In a traditional aluminium aircraft, the metal skin is that shell. In modern aircraft built largely from carbon-fibre composite — which doesn't conduct as well on its own — manufacturers embed a fine conductive mesh or layer into the skin to do the same job. On top of that:
- Fuel systems are spark-proofed. Tanks, lines and caps are engineered so a strike can't ignite fuel vapour — the failure mode behind rare historical accidents decades ago, which drove exactly these protections.
- Static dischargers — the little wicks you can see trailing from the wings and tail — bleed electrical charge harmlessly back into the air.
- Sensitive electronics are shielded so the surge stays on the skin and out of the avionics.
These standards are why a strike that would have been front-page news generations ago is now a routine inspection item.

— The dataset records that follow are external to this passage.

import Mathlib
import HarnessLib

/-!
# A `p`-adic irrationality criterion from small integer linear forms

Cell `pub-zeta5`, family seat fam-catalan. HONEST FRAMING: systematic search; no irrationality claim unless
certified. This file is GENERAL INFRASTRUCTURE (no statement about any specific constant): the `p`-adic analogue
of the classical "`0 < |q_n ξ − p_n| → 0` fast enough ⇒ `ξ ∉ ℚ`" principle, in the form used by the 2-adic line of
the Catalan box family (`families/catalan/TWOADIC.md` §2): if integers `a_n, b_n` give NONZERO forms
`a_n ξ + b_n ∈ ℚ_[p]` with `‖a_n ξ + b_n‖_p · (|a_n| + |b_n|) → 0`, then `ξ` is not (the image of) a rational number.

Proof (product formula in its most elementary guise): if `ξ = r = u/v`, then `D_n := a_n u + b_n v` is a nonzero
integer with `(D_n : ℚ_[p]) = v · (a_n ξ + b_n)`, so `1/|D_n| ≤ ‖D_n‖_p ≤ ‖a_n ξ + b_n‖_p`, while
`|D_n| ≤ (|a_n| + |b_n|) · max(|u|, v)`; hence `‖a_n ξ + b_n‖_p (|a_n| + |b_n|) ≥ 1 / max(|u|, v)` for all `n`,
contradicting the hypothesis.

* `one_div_natAbs_le_norm` — `1/|D| ≤ ‖(D : ℚ_[p])‖` for a nonzero integer `D`;
* `not_ratCast_of_small_forms` — the criterion (eventually-nonzero forms, product tending to `0`).
-/

open Filter Topology

namespace Summit.KontsevichZagierPeriods.Zeta5Search.PadicIrrationality

variable {p : ℕ} [hp : Fact p.Prime]

-- (filing-lane edit, announced: the general lemma `‖(q : ℚ_[p])‖ = p ^ (−v_p q)` staged here as
-- `norm_ratCast_eq_zpow` is ALREADY a tree declaration of the same shape,
-- `WeierstrassCurve.norm_ratCast_eq_zpow` in `Literature/NumberTheory/EllipticCurves/CanonicalPAdicHeightLeavesProofs.lean`
-- (the gate dedups by statement shape across the whole tree); its one-line proof is inlined below instead of
-- importing that module.)

omit hp in
/-- For a nonzero integer `D`: `p ^ v_p(D) ≤ |D|`. -/
theorem pow_padicValInt_le_natAbs {D : ℤ} (hD : D ≠ 0) : p ^ padicValInt p D ≤ D.natAbs := by
  unfold padicValInt
  exact Nat.le_of_dvd (Int.natAbs_pos.mpr hD) pow_padicValNat_dvd

/-- The elementary half of the product formula: a nonzero integer `D` has `1/|D| ≤ ‖D‖_p`. -/
theorem one_div_natAbs_le_norm {D : ℤ} (hD : D ≠ 0) :
    1 / (D.natAbs : ℝ) ≤ ‖(D : ℚ_[p])‖ := by
  have hp1 : (1 : ℝ) ≤ p := by exact_mod_cast hp.out.one_lt.le
  have hp0 : (0 : ℝ) < p := by linarith
  have hq : ((D : ℚ)) ≠ 0 := by exact_mod_cast hD
  have hnorm : ‖((D : ℚ) : ℚ_[p])‖ = (p : ℝ) ^ (-padicValRat p D) := by
    rw [Padic.eq_padicNorm, padicNorm.eq_zpow_of_nonzero hq]; push_cast; rfl
  rw [show (D : ℚ_[p]) = ((D : ℚ) : ℚ_[p]) by norm_cast, hnorm, padicValRat.of_int,
    zpow_neg, zpow_natCast, one_div]
  have hle : ((p : ℝ) ^ padicValInt p D) ≤ (D.natAbs : ℝ) := by
    exact_mod_cast pow_padicValInt_le_natAbs hD
  have hpos : (0 : ℝ) < (p : ℝ) ^ padicValInt p D := pow_pos hp0 _
  exact inv_anti₀ hpos hle

/-- **`p`-adic irrationality criterion.** If integer sequences `a_n, b_n` give eventually NONZERO linear forms
`a_n ξ + b_n` in `ℚ_[p]` whose `p`-adic size times archimedean height tends to `0`, then `ξ` is not rational. -/
theorem not_ratCast_of_small_forms (ξ : ℚ_[p]) (a b : ℕ → ℤ)
    (hne : ∀ᶠ n in atTop, (a n : ℚ_[p]) * ξ + b n ≠ 0)
    (hsmall : Tendsto (fun n => ‖(a n : ℚ_[p]) * ξ + b n‖ * ((a n).natAbs + (b n).natAbs : ℝ)) atTop (𝓝 0)) :
    ∀ r : ℚ, ξ ≠ ((r : ℚ) : ℚ_[p]) := by
  intro r hr
  -- write r = u / v
  set u : ℤ := r.num with hu
  set v : ℕ := r.den with hv
  have hv0 : (v : ℤ) ≠ 0 := by exact_mod_cast r.den_nz
  have hvξ : (v : ℚ_[p]) * ξ = (u : ℚ_[p]) := by
    have h1 : ((r.den : ℚ) * r : ℚ) = (r.num : ℚ) := Rat.den_mul_eq_num r
    rw [hr, hu, hv]
    exact_mod_cast h1
  -- height
  set H : ℕ := max u.natAbs v with hH
  have hH1 : 1 ≤ H := le_trans r.den_pos (le_max_right _ _)
  have hHpos : (0 : ℝ) < H := by exact_mod_cast hH1
  -- the bound 1/H ≤ size × height, for every n with a nonzero form
  have key : ∀ n, (a n : ℚ_[p]) * ξ + b n ≠ 0 →
      1 / (H : ℝ) ≤ ‖(a n : ℚ_[p]) * ξ + b n‖ * ((a n).natAbs + (b n).natAbs : ℝ) := by
    intro n hn
    set D : ℤ := a n * u + b n * v with hD
    have hDcast : (D : ℚ_[p]) = (v : ℚ_[p]) * ((a n : ℚ_[p]) * ξ + b n) := by
      rw [hD]; push_cast; rw [mul_add, ← mul_assoc, mul_comm (v : ℚ_[p]) (a n : ℚ_[p]), mul_assoc, hvξ]; ring
    have hD0 : D ≠ 0 := by
      intro h0
      have : (v : ℚ_[p]) * ((a n : ℚ_[p]) * ξ + b n) = 0 := by rw [← hDcast, h0]; simp
      rcases mul_eq_zero.mp this with h1 | h1
      · exact hv0 (by exact_mod_cast h1)
      · exact hn h1
    -- lower bound on ‖D‖
    have hlow : 1 / (D.natAbs : ℝ) ≤ ‖(D : ℚ_[p])‖ := one_div_natAbs_le_norm hD0
    -- upper bound on ‖D‖
    have hup : ‖(D : ℚ_[p])‖ ≤ ‖(a n : ℚ_[p]) * ξ + b n‖ := by
      rw [hDcast, norm_mul]
      calc ‖(v : ℚ_[p])‖ * ‖(a n : ℚ_[p]) * ξ + b n‖ ≤ 1 * ‖(a n : ℚ_[p]) * ξ + b n‖ := by
            gcongr
            have := Padic.norm_int_le_one (p := p) (v : ℤ)
            simpa using this
        _ = _ := one_mul _
    -- archimedean bound on |D|
    have hDabs : (D.natAbs : ℝ) ≤ ((a n).natAbs + (b n).natAbs : ℝ) * H := by
      have h1 : D.natAbs ≤ (a n).natAbs * u.natAbs + (b n).natAbs * v := by
        rw [hD]
        calc (a n * u + b n * ↑v).natAbs ≤ (a n * u).natAbs + (b n * ↑v).natAbs := Int.natAbs_add_le _ _
          _ = (a n).natAbs * u.natAbs + (b n).natAbs * v := by
              rw [Int.natAbs_mul, Int.natAbs_mul, Int.natAbs_natCast]
      have h2 : (a n).natAbs * u.natAbs + (b n).natAbs * v ≤ ((a n).natAbs + (b n).natAbs) * H := by
        have hu' : u.natAbs ≤ H := le_max_left _ _
        have hv' : v ≤ H := le_max_right _ _
        calc (a n).natAbs * u.natAbs + (b n).natAbs * v ≤ (a n).natAbs * H + (b n).natAbs * H :=
              Nat.add_le_add (Nat.mul_le_mul_left _ hu') (Nat.mul_le_mul_left _ hv')
          _ = ((a n).natAbs + (b n).natAbs) * H := by ring
      exact_mod_cast h1.trans h2
    have hDpos : (0 : ℝ) < D.natAbs := by exact_mod_cast Int.natAbs_pos.mpr hD0
    have hABpos : (0 : ℝ) < ((a n).natAbs + (b n).natAbs : ℝ) := by
      by_contra hle
      rw [not_lt] at hle
      have : (D.natAbs : ℝ) ≤ 0 := by nlinarith
      linarith
    -- combine: 1/H ≤ (A+B)/|D| ≤ (A+B) ‖D‖ ≤ (A+B) ‖form‖
    calc 1 / (H : ℝ) ≤ ((a n).natAbs + (b n).natAbs : ℝ) / D.natAbs := by
          rw [div_le_div_iff₀ hHpos hDpos]; linarith
      _ = ((a n).natAbs + (b n).natAbs : ℝ) * (1 / D.natAbs) := by ring
      _ ≤ ((a n).natAbs + (b n).natAbs : ℝ) * ‖(a n : ℚ_[p]) * ξ + b n‖ := by gcongr; exact hlow.trans hup
      _ = _ := mul_comm _ _
  -- contradiction with the limit
  have hev : ∀ᶠ n in atTop, ‖(a n : ℚ_[p]) * ξ + b n‖ * ((a n).natAbs + (b n).natAbs : ℝ) < 1 / (H : ℝ) :=
    (hsmall.eventually (gt_mem_nhds (by positivity : (0 : ℝ) < 1 / H)))
  obtain ⟨n, hn1, hn2⟩ := (hne.and hev).exists
  exact absurd (key n hn1) (not_le.mpr hn2)

end Summit.KontsevichZagierPeriods.Zeta5Search.PadicIrrationality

So why avoid storms at all?
Here's the part that reframes the whole question. If planes handle lightning so well, why do pilots and controllers work so hard to route around thunderstorms? Because the lightning was never the main threat. A mature thunderstorm is a churning engine of violent air: powerful updrafts and downdrafts, severe turbulence that can injure unbelted passengers, hail that can dent and crack an airframe, and torrential rain. Those are the dangers worth a detour.
So when you see a flight curving around a storm, it isn't fleeing the lightning — it's avoiding the turbulence and hail packed inside the cloud. Dodging the strike is just a bonus that comes along for free. The storm carves out a chunk of sky that's simply not worth flying through, and aircraft respect that boundary.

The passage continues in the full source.